You might try borrowing a light box from a friend–or sharing it for a few mornings—to see if it helps you before you spend the money.
Damn, JT, you’re gonna make me bust out crying.
And yeah, I’m keeping at it.
Sorry to hear you’re going through a rough patch. I find the best therapy is writing through them, and can tell when I’ve gone a day or two without doing so.
My theory is that emotions are the way our bodies regulate and steer us. When I’m depressed, I usually recognize that I need to do something… exercise, schedule a TV show guest, book an event at a store, sign up for a conference, write.

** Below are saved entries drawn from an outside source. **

import Literature.MathematicalPhysics.QuantumLattice.TorusWilsonMarkov
import Literature.MathematicalPhysics.QuantumLattice.WilsonBlockHeatBathSemigroup
import Mathlib.Probability.CondVar

/-!
# Slab inequality ⇒ geometric decay of conditional expectations

Crux `LatticeGapInUVUnits` (`stmt-QuantumFields-9366`), line femto-slab-nondegeneracy, stub S2
(`stub_slabToDecay`, "the engine").  For the torus Wilson measure `μ = wilsonMeasure r.ρ β` on
`(ℤ/(2S+1))⁴` (time = axis `0`), write `slab(t₀, w) = {ℓ | (ℓ.1 0 - t₀).val < w}` for the links based
at times `t₀, …, t₀ + w - 1` and `ext_M(t₀, w) = cylinderEvents (slab(t₀ - (M-1), w + 2(M-1)))ᶜ`
for the σ-algebra of the links at least `M` base-layers away from the slab.  If for every slab with
`w + 2D ≤ 2S` and every bounded measurable `F` reading only the slab
`Var F ≤ K ∫ (F - μ[F | ext_D])²` (the slab inequality at margin `D ≥ 1`, constant `K ≥ 1`), then
`∫ (μ[F | ext_{jD}] - ∫ F)² ≤ (1 - 1/K)^j Var F` whenever `w + 2jD ≤ 2S`.

Proof: `j = 0` is the `L²`-contraction of conditional expectation; `j = 1` is the slab inequality
plus the law of total variance `∫ (F - μ[F|m])² + ∫ (μ[F|m] - ∫F)² = Var F`; the step `j → j + 1`
replaces `μ[F | ext_{jD}]` by a bounded version `G_j` reading only the enlarged slab
`slab(t₀ - jD, w + 2jD)` (Markov property of the plaquette interaction,
`WilsonBlockHeatBath.exists_local_condExp_version`), applies the case `j = 1` to `G_j` — the
margin-`D` exterior of the enlarged slab is the margin-`(j+1)D` exterior of the original one — and
uses the tower property along the nested exteriors.
-/

open scoped BigOperators
open MeasureTheory Filter Topology
open Literature.MathematicalPhysics.QuantumFieldTheory Literature.MathematicalPhysics.QuantumLattice

noncomputable section

namespace Summit.QuantumFields.YangMills.Theorems.LatticeGapInUVUnits.FemtoSlabNondegeneracy

/-! ### Abstract `L²` facts on a finite measure space -/

section Abstract

variable {Ω : Type*} {m : MeasurableSpace Ω} {m0 : MeasurableSpace Ω} {μ : Measure Ω}

/-- **Law of total variance** for a bounded observable on a probability space:
`∫ (F - μ[F|m])² + ∫ (μ[F|m] - ∫ F)² = ∫ (F - ∫ F)²` (Mathlib's
`integral_condVar_add_variance_condExp`, unfolded). -/
theorem integral_sq_sub_condExp_add [IsProbabilityMeasure μ] (hm : m ≤ m0) {F : Ω → ℝ}
    (hF : AEStronglyMeasurable F μ) {M : ℝ} (hb : ∀ᵐ ω ∂μ, |F ω| ≤ M) :
    ∫ ω, (F ω - (μ[F|m]) ω) ^ 2 ∂μ + ∫ ω, ((μ[F|m]) ω - ∫ ω', F ω' ∂μ) ^ 2 ∂μ =
      ∫ ω, (F ω - ∫ ω', F ω' ∂μ) ^ 2 ∂μ := by
  have hX : MemLp F 2 μ := MemLp.of_bound hF M (hb.mono fun ω h => by rwa [Real.norm_eq_abs])
  have h := ProbabilityTheory.integral_condVar_add_variance_condExp hm hX
  rw [ProbabilityTheory.variance_eq_integral hF.aemeasurable,
    ProbabilityTheory.variance_eq_integral integrable_condExp.aestronglyMeasurable.aemeasurable,
    integral_condExp (f := F) hm, ProbabilityTheory.condVar, integral_condExp hm] at h
  simpa only [Pi.sub_apply, Pi.pow_apply] using h
/-!
# Static (axial) gauge for the finite-temperature lattice: shear maps preserve product Haar

Helpers for crux stmt-QuantumFields-11141 (`AnchorGap`, route `SmallCircleAnchor`), line
independent — the first step of every treatment of the pinned finite-temperature Wilson theory
(static / axial / Polyakov gauge): for a GAUGE-INVARIANT integrand one may set every time-like
link outside the top time layer to `1`, the top layer then carrying the Polyakov-line holonomy
as an independent Haar-distributed site variable.

* `measurePreserving_shear` (abstract): on a finite product `ι → G` of copies of a compact group
  with its two-sided invariant probability measure, the "shear" that multiplies the coordinates
  in a set `S` on the left and on the right by factors depending only on the coordinates OUTSIDE
  `S` preserves the product measure (Fubini + translation invariance, via
  `MeasurePreserving.skew_product`).
* `static_gauge_integral` (crux vocabulary, registered sub-goal): for every measurable
  gauge-invariant `Φ`, `∫ Φ dν = ∫ Φ ∘ kill dν`, where `kill U` replaces the time-like links
  `((t, x), none)` with `t ≠ -1` by `1`.

Reference: K. Osterwalder, E. Seiler, Ann. Phys. 110 (1978) 440, §3 (temporal gauge);
C. Borgs, E. Seiler, Comm. Math. Phys. 91 (1983) 329, §II.
-/

set_option autoImplicit false

noncomputable section

namespace Summit.QuantumFields.YangMills.Theorems.AnchorGap

open MeasureTheory

namespace StaticGauge
import Summits.HubbardSuperconductivity.HubbardLadder.R3R4SoundMultiplet
import Literature.MathematicalPhysics.QuantumLattice.FrameComplementCertificateSigma
import HarnessLib

/-!
# EDSectorGlue — from exact block certificates in the orbit-sum frame to the `complement` field (T7.3)

HONEST FRAMING (page 1): ladder R1–R4 with certified numbers; no claim on H/H₀. This file is the LAST
link of the kernel-checked soundness chain of the E-D-2″ exact-diagonalisation certificate
(`pub-hubbard-r3/EFFICIENCY-ED2p.md` §A, `R4-MEMO.md` §7): it turns a family of per-symmetry-block real
certificates, stated in the (orthogonal, unnormalised) orbit-sum frame `Φ` of the `(N, S^z = 0)` sector,
into the field
`complement : ∀ v ∈ szSector N 0, (∀ i, ⟨φ_i, v⟩ = 0) → ‖v‖ = 1 → β ≤ Re⟨v, H v⟩`
of `ResidualComplementMultipletData` (`R3R4SoundMultiplet.lean`), with NO loss: the constraint vectors are
the exact frame coordinates `c_j = Φᴴ φ_j` of the certified multiplet (Route 2 of the r3 design: the
rank-`k` modification `Σ_j t_j c_j c_jᵀ` is added to the whole block pencil, so no eigenvector enclosure /
Davis–Kahan step is needed).
What is NOT here: the certificates themselves. Per block `b` the hypothesis `cert.blk b` is discharged by
ONE explicit finite positive-semidefiniteness fact checked in exact arithmetic by the (post-numerics-gate)
campaign and composed in Lean from
`Literature.Analysis.OperatorTheory.fromBlocks_dotProduct_nonneg_of_pencil_chebyshev_cert` (polynomial
filter, `SchurComplementPencilBound`) or `…_of_residual_cert` (approximate inverse, `SchurComplementResidualBound`),
the free-block corner constant `EDCornerBound.edCornerBoundTT'_holds` transported by
`TempleKato.frame_form_ge_of_support_bound`, and `TempleKato.form_ge_on_ker_of_rank_modified_fromBlocks`.
No certificate exists today; nothing in this file is numerical evidence for R3.
-/

noncomputable section

namespace Summit.HubbardSuperconductivity.HubbardLadder

open Matrix Literature.MathematicalPhysics.QuantumLattice
  Literature.MathematicalPhysics.QuantumLattice.TempleKato
open scoped ComplexOrder

/-- **E-D-2″ sector certificate data in a block-ordered real frame** for the Hamiltonian `H` on the
`L × L` torus, sector `(N, S^z = 0)`, complement level `β`, and a multiplet `φ` of size `m`:
a frame `Φ` indexed by `(b : B) × (F b ⊕ P b)` (symmetry block `b`; free / pinned orbit sums) spanning the
sector, its REAL compression `M` and Gram matrix `G`, block-diagonal; the exact constraint vectors
`c_j = Φᴴ φ_j`, each supported in one block; and, per block, the certified form inequality
`β G_b ≤ M_b` on `{c_{j,b} ⬝ w = 0}`. [folklore] -/
structure EDSectorBlockCert (L : ℕ) [NeZero L]
    (H : Matrix (Finset (Orb (FermionTorus 2 L))) (Finset (Orb (FermionTorus 2 L))) ℂ) (N : ℕ) (β : ℝ)
    {m : ℕ} (φ : Fin m → Fock (Orb (FermionTorus 2 L)))
    (B : Type) [Fintype B] [DecidableEq B] (F P : B → Type) [∀ b, Fintype (F b)]
    [∀ b, Fintype (P b)] where
  /-- the frame (columns = orbit sums, ordered by block) -/
  Φ : Matrix (Finset (Orb (FermionTorus 2 L))) ((b : B) × (F b ⊕ P b)) ℂ
  /-- the frame spans the sector -/
  spans : ∀ v ∈ szSector (Λ := FermionTorus 2 L) N 0, ∃ y : ((b : B) × (F b ⊕ P b)) → ℂ, Φ *ᵥ y = v
  /-- real compression and Gram matrix -/
  M : Matrix ((b : B) × (F b ⊕ P b)) ((b : B) × (F b ⊕ P b)) ℝ
  G : Matrix ((b : B) × (F b ⊕ P b)) ((b : B) × (F b ⊕ P b)) ℝ
  hM : Φᴴ * H * Φ = M.map ((↑) : ℝ → ℂ)
  hG : Φᴴ * Φ = G.map ((↑) : ℝ → ℂ)
  M_blk : ∀ a a', a.1 ≠ a'.1 → M a a' = 0
  G_blk : ∀ a a', a.1 ≠ a'.1 → G a a' = 0
  /-- exact constraint vectors `c_j = Φᴴ φ_j`, block-local -/
  c : Fin m → ((b : B) × (F b ⊕ P b)) → ℝ
  hc : ∀ j, Φᴴ *ᵥ φ j = fun a => (c j a : ℂ)
  c_blk : ∀ j, ∃ b, ∀ a, a.1 ≠ b → c j a = 0
  /-- the per-block certificates (the campaign's exact-arithmetic facts, composed in Lean) -/
  blk : ∀ (b : B) (x : F b → ℝ) (y : P b → ℝ),
    (∀ j, (fun i => c j ⟨b, i⟩) ⬝ᵥ Sum.elim x y = 0) →
      β * (Sum.elim x y ⬝ᵥ (Matrix.of fun i i' => G ⟨b, i⟩ ⟨b, i'⟩) *ᵥ Sum.elim x y) ≤
        Sum.elim x y ⬝ᵥ (Matrix.of fun i i' => M ⟨b, i⟩ ⟨b, i'⟩) *ᵥ Sum.elim x y

namespace EDSectorBlockCert

variable {L : ℕ} [NeZero L]
  {H : Matrix (Finset (Orb (FermionTorus 2 L))) (Finset (Orb (FermionTorus 2 L))) ℂ} {N : ℕ} {β : ℝ}
  {m : ℕ} {φ : Fin m → Fock (Orb (FermionTorus 2 L))}
  {B : Type} [Fintype B] [DecidableEq B] {F P : B → Type} [∀ b, Fintype (F b)] [∀ b, Fintype (P b)]

/-- The global real certificate `β (y ⬝ G y) ≤ y ⬝ M y` on `{c_j ⬝ y = 0 ∀ j}` (block bookkeeping). -/
theorem form_ge (cert : EDSectorBlockCert L H N β φ B F P) (y : ((b : B) × (F b ⊕ P b)) → ℝ)
    (hy : ∀ j, cert.c j ⬝ᵥ y = 0) : β * (y ⬝ᵥ cert.G *ᵥ y) ≤ y ⬝ᵥ cert.M *ᵥ y :=
  form_ge_on_ker_of_sigma_sum_blocks cert.M cert.G β cert.c cert.M_blk cert.G_blk cert.c_blk cert.blk
    y hy

/-- **T7.3 — the `complement` field of `ResidualComplementMultipletData` from an E-D-2″ block
certificate**: for every `v` in the sector orthogonal to the multiplet, `β ‖v‖² ≤ Re⟨v, H v⟩`; in
particular `β ≤ Re⟨v, Hv⟩` for unit `v`. [folklore] -/
theorem complement (cert : EDSectorBlockCert L H N β φ B F P) :
    ∀ v ∈ szSector (Λ := FermionTorus 2 L) N 0, (∀ i, star (φ i) ⬝ᵥ v = 0) →
      star v ⬝ᵥ v = 1 → β ≤ (star v ⬝ᵥ H *ᵥ v).re :=
  fun v hv horth h1 =>
    re_form_ge_on_orthogonal_of_real_frame_certificate_unit H (szSector (Λ := FermionTorus 2 L) N 0)
      cert.Φ cert.spans cert.M cert.G cert.hM cert.hG φ cert.c cert.hc cert.form_ge v hv horth h1

end EDSectorBlockCert

/-- **Typed obligation T7.3 (soundness of the E-D-2″ complement step)**: every block certificate in a
block-ordered real frame of the `(N, S^z = 0)` sector yields the complement-gap field at its level `β`.
PROVED (`edSectorGlue_holds`). The R3 rows will instantiate it with `H = hubbardTorusTT' 4 1 t' 8`,
`N = 14`, `t' ∈ {0, −1/4}`; none exists yet. -/
@[conjecture] def EDSectorGlue : Prop :=
  ∀ (L : ℕ) [NeZero L]
    (H : Matrix (Finset (Orb (FermionTorus 2 L))) (Finset (Orb (FermionTorus 2 L))) ℂ) (N : ℕ) (β : ℝ)
    (m : ℕ) (φ : Fin m → Fock (Orb (FermionTorus 2 L)))
    (B : Type) [Fintype B] [DecidableEq B] (F P : B → Type) [∀ b, Fintype (F b)] [∀ b, Fintype (P b)],
    EDSectorBlockCert L H N β φ B F P →
      ∀ v ∈ szSector (Λ := FermionTorus 2 L) N 0, (∀ i, star (φ i) ⬝ᵥ v = 0) →
        star v ⬝ᵥ v = 1 → β ≤ (star v ⬝ᵥ H *ᵥ v).re

/-- **Proof of `EDSectorGlue`.** -/
theorem edSectorGlue_holds : EDSectorGlue :=
  fun _ _ _ _ _ _ _ _ _ _ _ _ _ _ cert => cert.complement

end Summit.HubbardSuperconductivity.HubbardLadder

end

But when the depression first sets in, it’s hard to recognize that that’s what’s happening. Usually a day or two of distress-bordering-on-agony are enough to 1) get me off my ass so that I do something to pick myself up, or 2) irritate my wife bad enough that she kicks me in the ass so that I get up and do something.
I just always try to remind myself that no matter how shitty I feel emotionally, I’ll find a way out of it.
I’m with you, man. Hang in there. And I’ll see you at McIntyre’s in a couple of weeks.
You might enjoy this book, too.
I’ve been traveling, so am late to comment, but happy belated birthday, Dusty.
I’m the same way with January. It’s so bleak and I’m used to the green–it just depresses the hell out of me. Many years ago, though, I learned how to trigger endorphins through other means (easy stuff–bio feedback, humor fests, rage therapy — yeah, that one’s fun — deep breathing, etc.)… and it helps me get through the bleakest days. Sometimes the winter makes me feel smothered, exhausted, and I have to consciously battle against it.
On the upside, something about not having the beauty outside (the green, must have green!) forces me to turn inward and ends up helping me be more creative. I just had a major breakthrough on two different stories. Weird month.
Sorry to come so late to this one, Dusty. Weird, because I started off writing something about this for my last post and just couldn’t get the words into the order I wanted in time. I’ve stood on the edge and looked into the pit and wondered, too …
And sometimes, when you’re down there, you don’t *want* to find a way out. That’s often the most scary thing about it. If you had the energy to do something about it, you wouldn’t be depressed.